> **Exercise brief**: Return every line from the one with "the Rosati involution)." through the one with "(2017), §2.1 (p. 3).", inclusive, exactly as it appears below.
Data shown START
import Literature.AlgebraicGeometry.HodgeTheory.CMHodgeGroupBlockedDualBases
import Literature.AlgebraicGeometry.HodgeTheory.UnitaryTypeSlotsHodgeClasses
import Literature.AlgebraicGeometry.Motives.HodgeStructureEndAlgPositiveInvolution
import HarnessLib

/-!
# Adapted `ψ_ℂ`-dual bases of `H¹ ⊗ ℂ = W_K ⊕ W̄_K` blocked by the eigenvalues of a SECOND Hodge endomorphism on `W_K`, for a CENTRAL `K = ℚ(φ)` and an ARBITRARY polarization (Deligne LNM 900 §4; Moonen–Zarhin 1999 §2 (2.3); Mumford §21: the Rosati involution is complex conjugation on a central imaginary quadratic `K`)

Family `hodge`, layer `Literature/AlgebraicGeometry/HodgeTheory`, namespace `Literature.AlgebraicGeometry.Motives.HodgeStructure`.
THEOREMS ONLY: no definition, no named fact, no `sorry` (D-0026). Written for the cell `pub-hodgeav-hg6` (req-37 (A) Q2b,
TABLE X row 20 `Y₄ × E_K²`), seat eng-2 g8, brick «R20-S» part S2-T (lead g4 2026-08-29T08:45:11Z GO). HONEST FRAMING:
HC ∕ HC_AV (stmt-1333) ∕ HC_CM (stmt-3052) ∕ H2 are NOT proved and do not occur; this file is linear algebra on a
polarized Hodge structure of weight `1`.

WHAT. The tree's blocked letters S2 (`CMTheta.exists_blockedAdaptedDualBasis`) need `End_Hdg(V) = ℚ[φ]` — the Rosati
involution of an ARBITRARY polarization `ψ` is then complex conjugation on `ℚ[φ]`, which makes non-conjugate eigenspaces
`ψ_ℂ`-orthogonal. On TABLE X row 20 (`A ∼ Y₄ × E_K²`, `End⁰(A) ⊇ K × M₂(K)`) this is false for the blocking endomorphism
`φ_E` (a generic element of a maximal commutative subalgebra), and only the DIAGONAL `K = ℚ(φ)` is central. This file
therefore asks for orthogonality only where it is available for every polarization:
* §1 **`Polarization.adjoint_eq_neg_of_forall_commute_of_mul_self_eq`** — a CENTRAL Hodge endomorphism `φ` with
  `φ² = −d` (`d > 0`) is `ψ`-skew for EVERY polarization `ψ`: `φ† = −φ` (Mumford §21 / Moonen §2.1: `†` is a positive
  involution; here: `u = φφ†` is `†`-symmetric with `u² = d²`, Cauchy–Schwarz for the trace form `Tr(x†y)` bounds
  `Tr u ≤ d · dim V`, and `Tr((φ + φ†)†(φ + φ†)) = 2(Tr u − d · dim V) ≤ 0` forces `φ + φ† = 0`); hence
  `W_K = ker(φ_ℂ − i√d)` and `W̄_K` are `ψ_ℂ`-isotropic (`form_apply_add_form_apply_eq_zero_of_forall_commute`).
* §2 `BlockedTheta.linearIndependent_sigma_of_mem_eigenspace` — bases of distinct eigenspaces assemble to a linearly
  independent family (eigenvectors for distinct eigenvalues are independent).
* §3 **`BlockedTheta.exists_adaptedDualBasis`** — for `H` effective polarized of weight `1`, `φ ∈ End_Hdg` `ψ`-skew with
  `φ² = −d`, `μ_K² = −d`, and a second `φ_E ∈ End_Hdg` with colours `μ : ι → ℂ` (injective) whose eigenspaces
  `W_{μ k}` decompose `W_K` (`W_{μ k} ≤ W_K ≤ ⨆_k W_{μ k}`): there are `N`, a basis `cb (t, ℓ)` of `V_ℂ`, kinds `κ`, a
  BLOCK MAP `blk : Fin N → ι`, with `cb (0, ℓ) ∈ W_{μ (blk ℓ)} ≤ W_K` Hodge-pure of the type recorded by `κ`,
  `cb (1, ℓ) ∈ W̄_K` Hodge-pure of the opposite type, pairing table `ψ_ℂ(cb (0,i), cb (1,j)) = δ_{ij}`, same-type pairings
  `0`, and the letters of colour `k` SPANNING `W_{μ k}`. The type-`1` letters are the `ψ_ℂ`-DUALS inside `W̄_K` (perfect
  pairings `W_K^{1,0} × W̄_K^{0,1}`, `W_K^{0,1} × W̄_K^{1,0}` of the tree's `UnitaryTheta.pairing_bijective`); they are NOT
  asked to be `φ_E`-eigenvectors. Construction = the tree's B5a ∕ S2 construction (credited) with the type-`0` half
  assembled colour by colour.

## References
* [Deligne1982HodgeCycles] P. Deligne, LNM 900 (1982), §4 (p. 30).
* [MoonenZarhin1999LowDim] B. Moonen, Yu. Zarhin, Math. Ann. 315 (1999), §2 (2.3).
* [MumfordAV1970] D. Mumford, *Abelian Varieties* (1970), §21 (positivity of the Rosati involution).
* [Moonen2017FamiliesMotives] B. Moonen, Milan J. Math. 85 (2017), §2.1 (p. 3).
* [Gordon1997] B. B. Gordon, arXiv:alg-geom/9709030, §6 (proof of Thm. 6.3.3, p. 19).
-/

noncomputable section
Data shown END
Data shown START
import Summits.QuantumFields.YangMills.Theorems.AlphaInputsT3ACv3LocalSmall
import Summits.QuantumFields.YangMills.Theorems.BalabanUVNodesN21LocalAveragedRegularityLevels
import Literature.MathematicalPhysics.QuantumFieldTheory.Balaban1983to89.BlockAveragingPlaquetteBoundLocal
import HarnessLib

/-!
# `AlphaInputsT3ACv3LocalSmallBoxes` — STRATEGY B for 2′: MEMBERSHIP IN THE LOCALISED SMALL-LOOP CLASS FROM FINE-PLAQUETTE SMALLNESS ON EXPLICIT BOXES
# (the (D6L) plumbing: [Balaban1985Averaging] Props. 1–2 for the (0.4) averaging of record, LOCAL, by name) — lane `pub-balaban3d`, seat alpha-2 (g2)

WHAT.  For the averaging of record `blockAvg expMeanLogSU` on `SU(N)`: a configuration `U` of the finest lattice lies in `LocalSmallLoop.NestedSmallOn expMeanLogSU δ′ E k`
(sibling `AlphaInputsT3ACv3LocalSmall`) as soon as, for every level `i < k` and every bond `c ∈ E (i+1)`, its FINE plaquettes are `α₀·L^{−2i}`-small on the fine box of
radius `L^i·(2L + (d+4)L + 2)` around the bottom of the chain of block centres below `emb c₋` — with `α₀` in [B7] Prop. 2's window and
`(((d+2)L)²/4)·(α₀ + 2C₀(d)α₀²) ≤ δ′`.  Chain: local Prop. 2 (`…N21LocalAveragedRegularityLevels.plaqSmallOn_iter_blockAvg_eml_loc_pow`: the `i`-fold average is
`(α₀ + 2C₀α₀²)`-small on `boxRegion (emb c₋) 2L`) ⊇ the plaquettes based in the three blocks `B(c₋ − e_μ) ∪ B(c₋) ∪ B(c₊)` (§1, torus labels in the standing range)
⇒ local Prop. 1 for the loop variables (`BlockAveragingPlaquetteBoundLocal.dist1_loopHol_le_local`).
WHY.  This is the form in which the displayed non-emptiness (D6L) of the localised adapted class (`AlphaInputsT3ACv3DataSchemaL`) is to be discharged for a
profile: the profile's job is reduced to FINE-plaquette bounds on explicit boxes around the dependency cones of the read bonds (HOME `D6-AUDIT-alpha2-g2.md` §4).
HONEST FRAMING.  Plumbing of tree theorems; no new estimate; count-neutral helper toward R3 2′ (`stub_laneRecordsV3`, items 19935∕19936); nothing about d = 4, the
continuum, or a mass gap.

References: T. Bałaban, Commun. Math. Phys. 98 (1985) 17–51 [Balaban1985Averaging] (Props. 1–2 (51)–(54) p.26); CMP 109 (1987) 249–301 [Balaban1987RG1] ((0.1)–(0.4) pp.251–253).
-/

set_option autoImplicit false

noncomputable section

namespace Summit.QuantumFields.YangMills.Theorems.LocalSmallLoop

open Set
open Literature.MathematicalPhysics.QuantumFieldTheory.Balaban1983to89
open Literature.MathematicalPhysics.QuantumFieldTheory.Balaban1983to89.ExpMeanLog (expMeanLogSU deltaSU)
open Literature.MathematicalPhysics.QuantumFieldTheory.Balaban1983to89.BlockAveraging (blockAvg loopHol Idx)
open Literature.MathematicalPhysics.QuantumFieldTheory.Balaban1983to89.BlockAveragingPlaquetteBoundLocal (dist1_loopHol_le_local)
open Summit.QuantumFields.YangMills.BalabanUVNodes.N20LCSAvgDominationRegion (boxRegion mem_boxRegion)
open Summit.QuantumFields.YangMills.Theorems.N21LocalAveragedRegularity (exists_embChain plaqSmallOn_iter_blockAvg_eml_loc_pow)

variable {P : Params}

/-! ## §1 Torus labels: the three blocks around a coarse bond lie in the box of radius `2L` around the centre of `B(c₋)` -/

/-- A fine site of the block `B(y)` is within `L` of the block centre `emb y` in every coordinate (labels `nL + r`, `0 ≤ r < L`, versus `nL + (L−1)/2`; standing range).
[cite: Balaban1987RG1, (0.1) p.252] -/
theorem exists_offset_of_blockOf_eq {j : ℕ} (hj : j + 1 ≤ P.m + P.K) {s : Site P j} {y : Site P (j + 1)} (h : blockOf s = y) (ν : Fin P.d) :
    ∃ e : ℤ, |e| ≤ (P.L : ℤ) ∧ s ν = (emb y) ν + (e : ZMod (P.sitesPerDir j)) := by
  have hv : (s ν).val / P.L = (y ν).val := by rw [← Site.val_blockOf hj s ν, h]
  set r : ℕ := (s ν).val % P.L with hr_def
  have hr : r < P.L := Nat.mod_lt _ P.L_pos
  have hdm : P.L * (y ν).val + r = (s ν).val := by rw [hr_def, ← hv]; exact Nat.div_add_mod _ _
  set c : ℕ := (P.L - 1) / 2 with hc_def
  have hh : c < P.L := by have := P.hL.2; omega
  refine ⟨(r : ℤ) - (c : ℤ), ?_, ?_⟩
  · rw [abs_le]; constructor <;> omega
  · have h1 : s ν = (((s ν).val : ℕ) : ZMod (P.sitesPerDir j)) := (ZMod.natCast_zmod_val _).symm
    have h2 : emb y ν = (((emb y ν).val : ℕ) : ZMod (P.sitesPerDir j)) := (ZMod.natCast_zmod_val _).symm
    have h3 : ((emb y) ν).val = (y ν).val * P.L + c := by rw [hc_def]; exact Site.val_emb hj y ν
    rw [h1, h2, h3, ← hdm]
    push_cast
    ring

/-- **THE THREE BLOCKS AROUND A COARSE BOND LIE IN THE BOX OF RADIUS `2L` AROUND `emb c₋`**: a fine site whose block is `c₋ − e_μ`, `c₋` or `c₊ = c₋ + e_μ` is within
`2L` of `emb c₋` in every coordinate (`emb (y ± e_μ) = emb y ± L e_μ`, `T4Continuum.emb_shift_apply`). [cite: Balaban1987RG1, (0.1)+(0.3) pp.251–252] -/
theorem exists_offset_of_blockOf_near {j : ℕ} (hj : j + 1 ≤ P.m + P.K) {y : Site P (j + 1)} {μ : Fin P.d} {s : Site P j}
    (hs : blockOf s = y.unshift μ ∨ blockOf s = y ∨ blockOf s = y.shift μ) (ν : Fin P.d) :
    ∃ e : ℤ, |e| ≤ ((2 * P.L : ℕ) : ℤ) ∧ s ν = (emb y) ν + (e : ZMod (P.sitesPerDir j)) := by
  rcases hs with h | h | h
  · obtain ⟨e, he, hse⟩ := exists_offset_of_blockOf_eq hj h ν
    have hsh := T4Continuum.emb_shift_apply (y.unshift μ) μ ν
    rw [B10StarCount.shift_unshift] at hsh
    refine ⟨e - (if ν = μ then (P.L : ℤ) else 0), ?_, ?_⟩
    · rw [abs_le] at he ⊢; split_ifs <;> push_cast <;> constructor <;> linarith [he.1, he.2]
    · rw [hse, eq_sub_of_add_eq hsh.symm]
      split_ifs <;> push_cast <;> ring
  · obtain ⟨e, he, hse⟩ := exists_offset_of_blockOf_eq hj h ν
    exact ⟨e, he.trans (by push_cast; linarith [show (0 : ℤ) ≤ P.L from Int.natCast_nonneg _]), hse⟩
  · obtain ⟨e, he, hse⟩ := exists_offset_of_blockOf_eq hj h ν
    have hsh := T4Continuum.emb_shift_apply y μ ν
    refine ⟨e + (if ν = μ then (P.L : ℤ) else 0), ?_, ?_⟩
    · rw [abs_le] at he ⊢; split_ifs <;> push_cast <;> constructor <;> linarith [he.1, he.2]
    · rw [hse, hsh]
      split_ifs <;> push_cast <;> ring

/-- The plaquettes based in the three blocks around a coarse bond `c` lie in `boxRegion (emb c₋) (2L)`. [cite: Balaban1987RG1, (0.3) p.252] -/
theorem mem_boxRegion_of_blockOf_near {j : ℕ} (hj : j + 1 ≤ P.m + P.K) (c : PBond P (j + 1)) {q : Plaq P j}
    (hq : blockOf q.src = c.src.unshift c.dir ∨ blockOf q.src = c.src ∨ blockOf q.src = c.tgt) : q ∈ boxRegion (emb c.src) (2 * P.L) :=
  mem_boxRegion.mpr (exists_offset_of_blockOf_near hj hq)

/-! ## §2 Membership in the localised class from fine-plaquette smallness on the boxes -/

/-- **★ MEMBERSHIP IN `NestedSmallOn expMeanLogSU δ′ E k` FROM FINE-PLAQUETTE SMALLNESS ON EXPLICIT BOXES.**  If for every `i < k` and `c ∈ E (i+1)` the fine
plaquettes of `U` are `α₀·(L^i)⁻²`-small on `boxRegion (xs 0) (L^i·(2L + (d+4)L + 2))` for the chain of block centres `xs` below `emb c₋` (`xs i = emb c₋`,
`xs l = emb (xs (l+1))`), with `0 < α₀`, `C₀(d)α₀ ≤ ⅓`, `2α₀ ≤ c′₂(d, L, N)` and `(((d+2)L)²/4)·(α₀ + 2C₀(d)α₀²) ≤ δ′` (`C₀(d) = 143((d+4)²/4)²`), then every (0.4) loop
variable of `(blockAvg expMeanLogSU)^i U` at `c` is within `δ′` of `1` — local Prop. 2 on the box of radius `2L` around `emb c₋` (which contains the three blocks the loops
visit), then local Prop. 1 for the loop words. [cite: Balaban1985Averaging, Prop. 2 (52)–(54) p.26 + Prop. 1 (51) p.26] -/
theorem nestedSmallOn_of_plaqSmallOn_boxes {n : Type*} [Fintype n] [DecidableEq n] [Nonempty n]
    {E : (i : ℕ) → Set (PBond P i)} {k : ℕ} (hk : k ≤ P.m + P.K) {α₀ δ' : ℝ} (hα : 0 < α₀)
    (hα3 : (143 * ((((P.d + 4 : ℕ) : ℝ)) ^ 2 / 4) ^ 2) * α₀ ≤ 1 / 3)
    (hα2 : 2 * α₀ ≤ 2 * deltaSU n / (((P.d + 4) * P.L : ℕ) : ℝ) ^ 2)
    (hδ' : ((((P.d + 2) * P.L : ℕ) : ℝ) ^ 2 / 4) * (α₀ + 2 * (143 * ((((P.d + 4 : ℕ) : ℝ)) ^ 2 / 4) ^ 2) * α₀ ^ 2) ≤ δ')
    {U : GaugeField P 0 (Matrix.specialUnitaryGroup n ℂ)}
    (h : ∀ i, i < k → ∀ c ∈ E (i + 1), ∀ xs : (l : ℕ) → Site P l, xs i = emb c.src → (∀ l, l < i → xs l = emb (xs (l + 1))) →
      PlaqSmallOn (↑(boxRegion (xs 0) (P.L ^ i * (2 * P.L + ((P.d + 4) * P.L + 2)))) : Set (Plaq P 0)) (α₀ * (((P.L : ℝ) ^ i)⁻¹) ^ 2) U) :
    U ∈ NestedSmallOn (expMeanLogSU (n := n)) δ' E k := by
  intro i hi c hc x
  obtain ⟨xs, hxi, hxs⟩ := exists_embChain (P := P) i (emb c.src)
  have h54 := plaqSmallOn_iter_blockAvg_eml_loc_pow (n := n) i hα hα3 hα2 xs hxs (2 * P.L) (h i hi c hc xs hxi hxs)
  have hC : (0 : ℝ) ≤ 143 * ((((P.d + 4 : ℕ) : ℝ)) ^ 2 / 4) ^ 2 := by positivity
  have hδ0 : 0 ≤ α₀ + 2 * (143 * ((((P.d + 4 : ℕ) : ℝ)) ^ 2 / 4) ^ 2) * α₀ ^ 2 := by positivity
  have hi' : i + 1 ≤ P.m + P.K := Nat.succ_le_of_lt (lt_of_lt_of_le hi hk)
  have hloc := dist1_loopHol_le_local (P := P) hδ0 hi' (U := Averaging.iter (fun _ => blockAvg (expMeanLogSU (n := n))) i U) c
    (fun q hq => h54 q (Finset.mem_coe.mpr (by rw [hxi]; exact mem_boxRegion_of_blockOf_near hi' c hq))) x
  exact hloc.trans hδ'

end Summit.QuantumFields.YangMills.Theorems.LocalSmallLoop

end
Data shown END
> **Finished task**:
* [MumfordAV1970] D. Mumford, *Abelian Varieties* (1970), §21 (positivity of the Rosati involution).
* [Moonen2017FamiliesMotives] B. Moonen, Milan J. Math. 85 (2017), §2.1 (p. 3).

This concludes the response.